[[ Material for the task open ]]

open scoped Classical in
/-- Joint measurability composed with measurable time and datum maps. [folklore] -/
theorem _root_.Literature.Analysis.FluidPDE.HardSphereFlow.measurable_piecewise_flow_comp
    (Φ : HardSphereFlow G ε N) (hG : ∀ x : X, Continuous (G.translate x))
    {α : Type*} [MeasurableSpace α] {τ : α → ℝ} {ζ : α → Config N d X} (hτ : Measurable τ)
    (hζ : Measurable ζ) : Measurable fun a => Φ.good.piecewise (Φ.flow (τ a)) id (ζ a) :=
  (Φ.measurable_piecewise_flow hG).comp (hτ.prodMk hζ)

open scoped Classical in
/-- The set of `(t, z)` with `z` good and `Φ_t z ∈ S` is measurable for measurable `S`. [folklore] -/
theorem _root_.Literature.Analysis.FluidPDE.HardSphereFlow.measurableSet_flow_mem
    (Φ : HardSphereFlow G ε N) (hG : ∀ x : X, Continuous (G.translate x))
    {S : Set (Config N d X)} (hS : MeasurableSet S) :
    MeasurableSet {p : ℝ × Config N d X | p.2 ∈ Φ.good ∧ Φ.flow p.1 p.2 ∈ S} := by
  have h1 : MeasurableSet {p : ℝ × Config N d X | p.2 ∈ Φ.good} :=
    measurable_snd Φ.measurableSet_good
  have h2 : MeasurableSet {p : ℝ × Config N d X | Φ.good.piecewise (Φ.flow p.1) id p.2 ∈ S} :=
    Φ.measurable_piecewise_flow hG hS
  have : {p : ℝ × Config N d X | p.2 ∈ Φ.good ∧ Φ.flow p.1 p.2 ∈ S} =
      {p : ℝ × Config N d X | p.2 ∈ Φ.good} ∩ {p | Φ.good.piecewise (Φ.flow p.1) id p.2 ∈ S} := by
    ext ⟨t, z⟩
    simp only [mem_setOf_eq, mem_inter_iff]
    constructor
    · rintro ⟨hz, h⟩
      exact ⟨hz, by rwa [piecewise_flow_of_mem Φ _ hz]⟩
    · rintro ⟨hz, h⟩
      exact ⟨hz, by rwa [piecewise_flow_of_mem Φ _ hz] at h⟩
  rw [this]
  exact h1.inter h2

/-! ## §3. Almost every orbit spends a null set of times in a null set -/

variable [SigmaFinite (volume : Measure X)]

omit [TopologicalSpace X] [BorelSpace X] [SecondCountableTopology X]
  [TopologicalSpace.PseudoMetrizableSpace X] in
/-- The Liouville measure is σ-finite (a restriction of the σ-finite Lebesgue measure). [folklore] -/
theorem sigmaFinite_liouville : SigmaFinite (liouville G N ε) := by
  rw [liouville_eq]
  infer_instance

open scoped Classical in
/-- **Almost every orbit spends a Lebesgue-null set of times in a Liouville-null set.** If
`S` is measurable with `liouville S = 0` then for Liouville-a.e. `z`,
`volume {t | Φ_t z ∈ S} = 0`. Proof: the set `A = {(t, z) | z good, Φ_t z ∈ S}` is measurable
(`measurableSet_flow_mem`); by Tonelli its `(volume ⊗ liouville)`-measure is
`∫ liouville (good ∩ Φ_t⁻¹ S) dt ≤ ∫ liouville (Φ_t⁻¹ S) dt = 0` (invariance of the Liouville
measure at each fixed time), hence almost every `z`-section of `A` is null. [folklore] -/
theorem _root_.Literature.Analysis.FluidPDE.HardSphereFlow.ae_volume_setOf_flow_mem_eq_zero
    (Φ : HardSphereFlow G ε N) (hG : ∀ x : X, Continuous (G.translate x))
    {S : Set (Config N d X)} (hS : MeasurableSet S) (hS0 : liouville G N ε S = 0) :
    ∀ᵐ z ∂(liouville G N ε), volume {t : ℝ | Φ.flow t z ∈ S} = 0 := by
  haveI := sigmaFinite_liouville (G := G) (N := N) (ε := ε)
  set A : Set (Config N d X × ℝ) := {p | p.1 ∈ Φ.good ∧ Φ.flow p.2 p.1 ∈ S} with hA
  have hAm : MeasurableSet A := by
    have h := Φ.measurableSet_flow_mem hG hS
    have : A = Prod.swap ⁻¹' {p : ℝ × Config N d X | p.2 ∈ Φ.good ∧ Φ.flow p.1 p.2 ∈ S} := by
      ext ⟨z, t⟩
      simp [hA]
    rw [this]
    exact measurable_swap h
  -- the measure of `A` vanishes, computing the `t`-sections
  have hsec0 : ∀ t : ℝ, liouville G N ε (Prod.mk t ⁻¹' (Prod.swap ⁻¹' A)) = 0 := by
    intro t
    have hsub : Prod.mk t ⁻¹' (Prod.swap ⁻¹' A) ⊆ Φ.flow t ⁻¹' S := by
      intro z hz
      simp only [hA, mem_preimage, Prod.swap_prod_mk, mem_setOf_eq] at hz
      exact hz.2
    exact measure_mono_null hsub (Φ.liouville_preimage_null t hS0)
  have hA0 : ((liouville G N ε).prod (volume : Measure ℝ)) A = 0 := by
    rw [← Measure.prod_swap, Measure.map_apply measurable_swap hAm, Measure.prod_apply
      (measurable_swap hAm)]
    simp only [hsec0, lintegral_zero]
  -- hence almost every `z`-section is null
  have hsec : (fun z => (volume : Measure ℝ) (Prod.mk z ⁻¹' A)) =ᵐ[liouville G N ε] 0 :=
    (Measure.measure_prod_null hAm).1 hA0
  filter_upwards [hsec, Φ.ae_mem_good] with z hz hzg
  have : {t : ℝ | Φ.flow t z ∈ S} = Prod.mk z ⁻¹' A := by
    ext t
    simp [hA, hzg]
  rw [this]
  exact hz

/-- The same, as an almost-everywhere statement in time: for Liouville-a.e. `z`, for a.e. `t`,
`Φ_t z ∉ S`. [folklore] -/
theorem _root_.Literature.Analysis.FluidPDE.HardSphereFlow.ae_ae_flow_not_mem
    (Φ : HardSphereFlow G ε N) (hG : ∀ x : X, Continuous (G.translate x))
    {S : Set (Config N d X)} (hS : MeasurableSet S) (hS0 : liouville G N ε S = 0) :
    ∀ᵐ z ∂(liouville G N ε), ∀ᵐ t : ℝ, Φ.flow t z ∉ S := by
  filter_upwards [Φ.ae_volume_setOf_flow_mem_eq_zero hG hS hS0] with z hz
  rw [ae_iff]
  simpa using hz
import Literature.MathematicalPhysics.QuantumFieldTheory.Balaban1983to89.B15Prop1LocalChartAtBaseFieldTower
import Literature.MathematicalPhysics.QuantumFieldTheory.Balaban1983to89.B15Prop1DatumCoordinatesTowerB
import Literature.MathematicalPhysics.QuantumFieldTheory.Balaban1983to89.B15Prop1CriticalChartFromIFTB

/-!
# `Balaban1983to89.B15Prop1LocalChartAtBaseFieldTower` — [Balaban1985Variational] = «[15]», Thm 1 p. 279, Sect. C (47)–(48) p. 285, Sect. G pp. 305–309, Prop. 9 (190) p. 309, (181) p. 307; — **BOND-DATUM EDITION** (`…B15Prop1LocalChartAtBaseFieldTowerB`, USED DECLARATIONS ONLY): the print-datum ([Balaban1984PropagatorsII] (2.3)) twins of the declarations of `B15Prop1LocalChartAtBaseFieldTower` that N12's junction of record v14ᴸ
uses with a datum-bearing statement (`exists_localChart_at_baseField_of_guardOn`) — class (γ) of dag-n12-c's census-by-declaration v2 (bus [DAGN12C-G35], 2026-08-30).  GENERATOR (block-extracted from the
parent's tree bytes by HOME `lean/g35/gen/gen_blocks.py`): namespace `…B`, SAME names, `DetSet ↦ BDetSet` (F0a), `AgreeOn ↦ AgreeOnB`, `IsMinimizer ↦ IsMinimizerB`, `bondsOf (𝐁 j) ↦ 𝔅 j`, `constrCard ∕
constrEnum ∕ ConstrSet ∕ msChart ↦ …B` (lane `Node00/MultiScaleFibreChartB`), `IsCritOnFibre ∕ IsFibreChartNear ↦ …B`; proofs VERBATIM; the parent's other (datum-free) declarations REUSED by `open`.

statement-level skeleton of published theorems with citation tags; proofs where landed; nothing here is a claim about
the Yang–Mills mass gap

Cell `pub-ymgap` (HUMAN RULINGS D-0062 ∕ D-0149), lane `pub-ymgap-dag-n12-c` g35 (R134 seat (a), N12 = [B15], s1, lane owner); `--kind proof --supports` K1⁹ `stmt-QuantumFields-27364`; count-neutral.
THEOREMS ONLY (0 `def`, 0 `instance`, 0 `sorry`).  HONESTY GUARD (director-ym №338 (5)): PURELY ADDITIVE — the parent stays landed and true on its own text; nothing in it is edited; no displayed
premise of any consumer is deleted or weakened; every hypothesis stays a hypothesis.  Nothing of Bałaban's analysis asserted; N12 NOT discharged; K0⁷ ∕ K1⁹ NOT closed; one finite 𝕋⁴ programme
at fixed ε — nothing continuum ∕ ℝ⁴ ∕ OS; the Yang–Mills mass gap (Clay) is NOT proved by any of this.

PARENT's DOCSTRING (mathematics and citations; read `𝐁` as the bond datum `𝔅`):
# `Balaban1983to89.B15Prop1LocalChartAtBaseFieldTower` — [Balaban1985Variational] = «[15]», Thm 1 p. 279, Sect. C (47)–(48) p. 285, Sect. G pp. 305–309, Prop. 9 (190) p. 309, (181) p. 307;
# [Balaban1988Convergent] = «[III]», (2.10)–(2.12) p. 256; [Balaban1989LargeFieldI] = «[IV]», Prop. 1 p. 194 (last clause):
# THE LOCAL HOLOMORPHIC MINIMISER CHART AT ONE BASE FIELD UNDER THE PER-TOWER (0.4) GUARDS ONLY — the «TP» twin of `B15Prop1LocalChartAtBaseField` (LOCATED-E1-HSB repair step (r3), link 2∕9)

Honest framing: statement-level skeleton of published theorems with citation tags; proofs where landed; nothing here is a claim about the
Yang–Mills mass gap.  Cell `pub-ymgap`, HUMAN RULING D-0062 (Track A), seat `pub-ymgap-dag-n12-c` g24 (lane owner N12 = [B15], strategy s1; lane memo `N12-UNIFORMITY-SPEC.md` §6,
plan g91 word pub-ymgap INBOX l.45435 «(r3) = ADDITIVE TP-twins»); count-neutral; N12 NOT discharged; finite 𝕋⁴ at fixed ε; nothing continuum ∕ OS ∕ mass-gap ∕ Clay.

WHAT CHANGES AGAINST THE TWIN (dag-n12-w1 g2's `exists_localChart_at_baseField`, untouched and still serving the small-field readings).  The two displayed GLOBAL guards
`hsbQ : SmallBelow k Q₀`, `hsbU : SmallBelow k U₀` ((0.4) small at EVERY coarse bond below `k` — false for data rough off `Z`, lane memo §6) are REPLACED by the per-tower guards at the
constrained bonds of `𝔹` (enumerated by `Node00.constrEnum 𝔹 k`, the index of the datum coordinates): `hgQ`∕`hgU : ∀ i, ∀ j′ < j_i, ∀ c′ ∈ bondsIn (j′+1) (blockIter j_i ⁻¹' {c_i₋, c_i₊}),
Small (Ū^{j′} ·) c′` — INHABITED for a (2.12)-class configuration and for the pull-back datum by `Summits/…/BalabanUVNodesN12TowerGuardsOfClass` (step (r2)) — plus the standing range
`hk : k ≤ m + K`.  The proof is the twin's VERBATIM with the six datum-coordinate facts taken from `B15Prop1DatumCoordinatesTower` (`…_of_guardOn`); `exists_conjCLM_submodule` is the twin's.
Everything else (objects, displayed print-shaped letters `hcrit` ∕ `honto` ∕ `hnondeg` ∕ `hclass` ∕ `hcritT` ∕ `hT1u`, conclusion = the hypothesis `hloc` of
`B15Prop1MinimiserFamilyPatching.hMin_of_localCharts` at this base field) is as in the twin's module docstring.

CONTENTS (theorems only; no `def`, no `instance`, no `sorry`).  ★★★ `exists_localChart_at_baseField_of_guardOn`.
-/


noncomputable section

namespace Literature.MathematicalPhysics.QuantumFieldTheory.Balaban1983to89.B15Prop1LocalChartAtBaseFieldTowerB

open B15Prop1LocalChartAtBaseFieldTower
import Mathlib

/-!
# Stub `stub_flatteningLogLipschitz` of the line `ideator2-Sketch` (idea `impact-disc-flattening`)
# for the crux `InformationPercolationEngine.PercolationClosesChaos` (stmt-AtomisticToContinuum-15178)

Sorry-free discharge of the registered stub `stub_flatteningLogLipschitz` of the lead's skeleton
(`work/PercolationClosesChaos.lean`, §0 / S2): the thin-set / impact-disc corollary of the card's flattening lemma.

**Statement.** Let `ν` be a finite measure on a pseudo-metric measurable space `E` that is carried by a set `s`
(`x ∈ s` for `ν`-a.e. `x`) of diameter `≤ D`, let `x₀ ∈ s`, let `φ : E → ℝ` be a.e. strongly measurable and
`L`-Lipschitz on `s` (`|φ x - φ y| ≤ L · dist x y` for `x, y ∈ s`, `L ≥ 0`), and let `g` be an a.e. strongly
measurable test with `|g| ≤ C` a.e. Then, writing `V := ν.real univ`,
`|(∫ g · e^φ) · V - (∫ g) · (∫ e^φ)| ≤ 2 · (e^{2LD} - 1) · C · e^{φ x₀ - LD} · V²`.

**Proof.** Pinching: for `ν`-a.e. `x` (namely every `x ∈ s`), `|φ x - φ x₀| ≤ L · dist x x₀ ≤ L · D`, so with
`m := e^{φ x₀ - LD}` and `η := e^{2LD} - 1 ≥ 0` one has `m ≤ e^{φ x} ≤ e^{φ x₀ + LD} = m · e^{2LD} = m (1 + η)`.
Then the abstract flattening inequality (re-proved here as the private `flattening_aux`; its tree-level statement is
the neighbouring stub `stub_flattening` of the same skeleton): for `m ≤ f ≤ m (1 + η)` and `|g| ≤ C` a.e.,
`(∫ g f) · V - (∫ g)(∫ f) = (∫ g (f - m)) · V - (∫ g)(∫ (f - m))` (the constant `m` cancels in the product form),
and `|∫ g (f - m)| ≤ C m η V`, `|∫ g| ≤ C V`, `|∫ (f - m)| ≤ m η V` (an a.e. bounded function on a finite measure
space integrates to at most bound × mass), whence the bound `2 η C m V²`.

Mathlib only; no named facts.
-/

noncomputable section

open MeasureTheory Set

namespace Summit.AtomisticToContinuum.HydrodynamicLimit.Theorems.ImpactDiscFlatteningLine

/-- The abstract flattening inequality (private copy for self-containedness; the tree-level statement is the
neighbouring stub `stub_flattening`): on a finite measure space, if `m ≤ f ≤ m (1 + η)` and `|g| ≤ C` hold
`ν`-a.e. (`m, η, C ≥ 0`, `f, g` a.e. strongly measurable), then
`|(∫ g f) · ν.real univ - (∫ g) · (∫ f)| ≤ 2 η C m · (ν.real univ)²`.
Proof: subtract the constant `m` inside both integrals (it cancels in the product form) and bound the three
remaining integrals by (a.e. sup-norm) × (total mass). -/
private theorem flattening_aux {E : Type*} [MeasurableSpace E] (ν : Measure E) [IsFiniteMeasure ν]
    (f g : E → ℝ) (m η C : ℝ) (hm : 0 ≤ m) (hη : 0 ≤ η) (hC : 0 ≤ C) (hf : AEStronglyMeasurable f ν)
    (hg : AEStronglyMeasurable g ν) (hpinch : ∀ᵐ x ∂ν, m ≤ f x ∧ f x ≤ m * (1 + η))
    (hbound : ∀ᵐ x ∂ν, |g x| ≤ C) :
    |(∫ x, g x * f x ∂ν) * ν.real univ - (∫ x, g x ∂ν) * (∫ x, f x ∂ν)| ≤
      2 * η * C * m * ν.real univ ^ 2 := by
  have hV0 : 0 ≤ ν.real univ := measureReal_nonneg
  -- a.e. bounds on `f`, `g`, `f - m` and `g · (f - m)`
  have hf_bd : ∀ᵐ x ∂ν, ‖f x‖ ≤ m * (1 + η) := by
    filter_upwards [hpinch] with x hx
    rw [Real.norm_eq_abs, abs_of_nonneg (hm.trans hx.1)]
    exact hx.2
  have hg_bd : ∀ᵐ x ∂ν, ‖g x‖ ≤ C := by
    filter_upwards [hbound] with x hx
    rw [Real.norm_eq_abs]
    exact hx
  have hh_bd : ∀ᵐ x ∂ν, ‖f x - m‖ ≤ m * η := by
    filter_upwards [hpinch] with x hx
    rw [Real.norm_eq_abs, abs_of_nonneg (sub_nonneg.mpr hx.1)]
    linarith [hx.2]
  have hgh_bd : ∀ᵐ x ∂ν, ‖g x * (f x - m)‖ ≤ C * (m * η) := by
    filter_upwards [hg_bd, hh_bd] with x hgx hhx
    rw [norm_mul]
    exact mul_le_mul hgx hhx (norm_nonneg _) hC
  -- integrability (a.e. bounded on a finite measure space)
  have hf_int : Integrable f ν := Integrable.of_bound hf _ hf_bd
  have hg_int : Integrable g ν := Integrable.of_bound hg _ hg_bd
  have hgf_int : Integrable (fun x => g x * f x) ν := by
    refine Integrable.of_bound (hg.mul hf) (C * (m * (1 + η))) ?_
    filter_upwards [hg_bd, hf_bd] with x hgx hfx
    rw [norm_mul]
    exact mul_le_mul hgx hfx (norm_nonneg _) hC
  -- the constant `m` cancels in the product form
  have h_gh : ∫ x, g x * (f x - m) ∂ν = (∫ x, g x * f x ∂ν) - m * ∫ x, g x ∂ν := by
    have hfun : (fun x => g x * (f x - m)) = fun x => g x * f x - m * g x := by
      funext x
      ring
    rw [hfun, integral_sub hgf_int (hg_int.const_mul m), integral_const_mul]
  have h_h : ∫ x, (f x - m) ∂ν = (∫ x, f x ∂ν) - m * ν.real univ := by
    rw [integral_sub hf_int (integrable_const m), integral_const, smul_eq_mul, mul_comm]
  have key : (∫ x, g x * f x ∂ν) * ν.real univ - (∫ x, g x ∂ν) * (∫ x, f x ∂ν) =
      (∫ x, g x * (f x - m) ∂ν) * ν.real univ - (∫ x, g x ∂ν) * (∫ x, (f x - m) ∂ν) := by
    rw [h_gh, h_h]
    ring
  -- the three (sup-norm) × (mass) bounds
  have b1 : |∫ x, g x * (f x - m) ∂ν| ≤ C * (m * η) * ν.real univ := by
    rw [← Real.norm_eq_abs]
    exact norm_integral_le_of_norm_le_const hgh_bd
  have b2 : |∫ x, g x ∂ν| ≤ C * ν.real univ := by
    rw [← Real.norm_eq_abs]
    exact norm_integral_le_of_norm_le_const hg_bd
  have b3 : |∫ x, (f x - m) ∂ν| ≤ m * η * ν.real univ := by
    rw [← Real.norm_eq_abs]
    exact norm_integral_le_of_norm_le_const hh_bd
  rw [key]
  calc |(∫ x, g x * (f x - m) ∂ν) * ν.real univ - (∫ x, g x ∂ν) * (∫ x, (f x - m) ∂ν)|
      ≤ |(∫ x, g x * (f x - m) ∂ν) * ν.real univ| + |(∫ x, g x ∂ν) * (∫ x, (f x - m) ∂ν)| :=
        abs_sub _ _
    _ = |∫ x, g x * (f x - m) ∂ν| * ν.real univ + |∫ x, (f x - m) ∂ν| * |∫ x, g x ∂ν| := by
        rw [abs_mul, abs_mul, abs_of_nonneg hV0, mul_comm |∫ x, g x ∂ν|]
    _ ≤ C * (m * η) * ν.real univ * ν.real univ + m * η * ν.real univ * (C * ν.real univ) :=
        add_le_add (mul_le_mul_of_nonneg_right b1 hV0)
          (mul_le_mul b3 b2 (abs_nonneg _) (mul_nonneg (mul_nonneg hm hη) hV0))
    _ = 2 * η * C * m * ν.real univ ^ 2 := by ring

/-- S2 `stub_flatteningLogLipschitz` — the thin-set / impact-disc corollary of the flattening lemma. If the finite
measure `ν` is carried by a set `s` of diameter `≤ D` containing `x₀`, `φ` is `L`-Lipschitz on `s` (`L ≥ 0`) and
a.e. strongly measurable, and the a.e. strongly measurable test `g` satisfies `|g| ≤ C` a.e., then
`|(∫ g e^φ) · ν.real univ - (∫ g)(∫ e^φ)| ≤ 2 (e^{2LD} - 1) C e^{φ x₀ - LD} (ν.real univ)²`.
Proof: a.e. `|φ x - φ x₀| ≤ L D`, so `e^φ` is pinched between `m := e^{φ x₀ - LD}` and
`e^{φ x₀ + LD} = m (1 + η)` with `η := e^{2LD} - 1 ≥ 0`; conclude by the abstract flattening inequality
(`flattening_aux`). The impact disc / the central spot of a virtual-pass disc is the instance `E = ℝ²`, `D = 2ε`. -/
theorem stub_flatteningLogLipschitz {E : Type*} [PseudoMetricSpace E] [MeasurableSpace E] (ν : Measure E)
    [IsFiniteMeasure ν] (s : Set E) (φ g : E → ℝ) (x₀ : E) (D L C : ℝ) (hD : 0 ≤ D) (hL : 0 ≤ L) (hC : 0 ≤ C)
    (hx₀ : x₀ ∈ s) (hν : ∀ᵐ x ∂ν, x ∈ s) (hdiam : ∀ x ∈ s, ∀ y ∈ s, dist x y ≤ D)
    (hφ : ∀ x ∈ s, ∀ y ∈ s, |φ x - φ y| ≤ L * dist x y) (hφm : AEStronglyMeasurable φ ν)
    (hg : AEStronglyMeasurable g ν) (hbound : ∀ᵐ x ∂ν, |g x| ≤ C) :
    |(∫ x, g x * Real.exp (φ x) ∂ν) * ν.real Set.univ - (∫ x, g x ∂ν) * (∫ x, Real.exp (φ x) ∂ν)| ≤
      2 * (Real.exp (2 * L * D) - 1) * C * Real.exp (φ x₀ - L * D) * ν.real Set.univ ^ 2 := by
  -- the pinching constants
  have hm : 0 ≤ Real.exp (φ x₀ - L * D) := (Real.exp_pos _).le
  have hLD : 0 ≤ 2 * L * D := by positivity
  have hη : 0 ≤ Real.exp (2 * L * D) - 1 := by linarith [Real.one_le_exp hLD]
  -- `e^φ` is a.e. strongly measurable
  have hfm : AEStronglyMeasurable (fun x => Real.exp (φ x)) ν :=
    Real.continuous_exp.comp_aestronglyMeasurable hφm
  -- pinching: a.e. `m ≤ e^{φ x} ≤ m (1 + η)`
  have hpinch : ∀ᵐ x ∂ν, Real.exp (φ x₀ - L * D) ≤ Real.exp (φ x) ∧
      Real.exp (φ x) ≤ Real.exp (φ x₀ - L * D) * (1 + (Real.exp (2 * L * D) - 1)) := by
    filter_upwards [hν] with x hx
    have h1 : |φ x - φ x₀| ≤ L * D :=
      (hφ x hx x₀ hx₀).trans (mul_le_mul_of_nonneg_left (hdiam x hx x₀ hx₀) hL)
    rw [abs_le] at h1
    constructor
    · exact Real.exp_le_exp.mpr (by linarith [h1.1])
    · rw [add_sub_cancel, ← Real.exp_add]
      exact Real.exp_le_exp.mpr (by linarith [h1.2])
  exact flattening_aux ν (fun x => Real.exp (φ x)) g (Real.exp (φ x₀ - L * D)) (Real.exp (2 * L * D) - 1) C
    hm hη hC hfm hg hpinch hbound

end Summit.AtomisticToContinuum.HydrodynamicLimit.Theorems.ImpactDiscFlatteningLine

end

[[ Material for the task closed ]]

_Work item:_
Only the lines from the first line of the records through the line containing "(hτ : Measurable τ)" should be repeated, exactly as they appear.

_Response to the exercise:_
open scoped Classical in
/-- Joint measurability composed with measurable time and datum maps. [folklore] -/
theorem _root_.Literature.Analysis.FluidPDE.HardSphereFlow.measurable_piecewise_flow_comp
    (Φ : HardSphereFlow G ε N) (hG : ∀ x : X, Continuous (G.translate x))
    {α : Type*} [MeasurableSpace α] {τ : α → ℝ} {ζ : α → Config N d X} (hτ : Measurable τ)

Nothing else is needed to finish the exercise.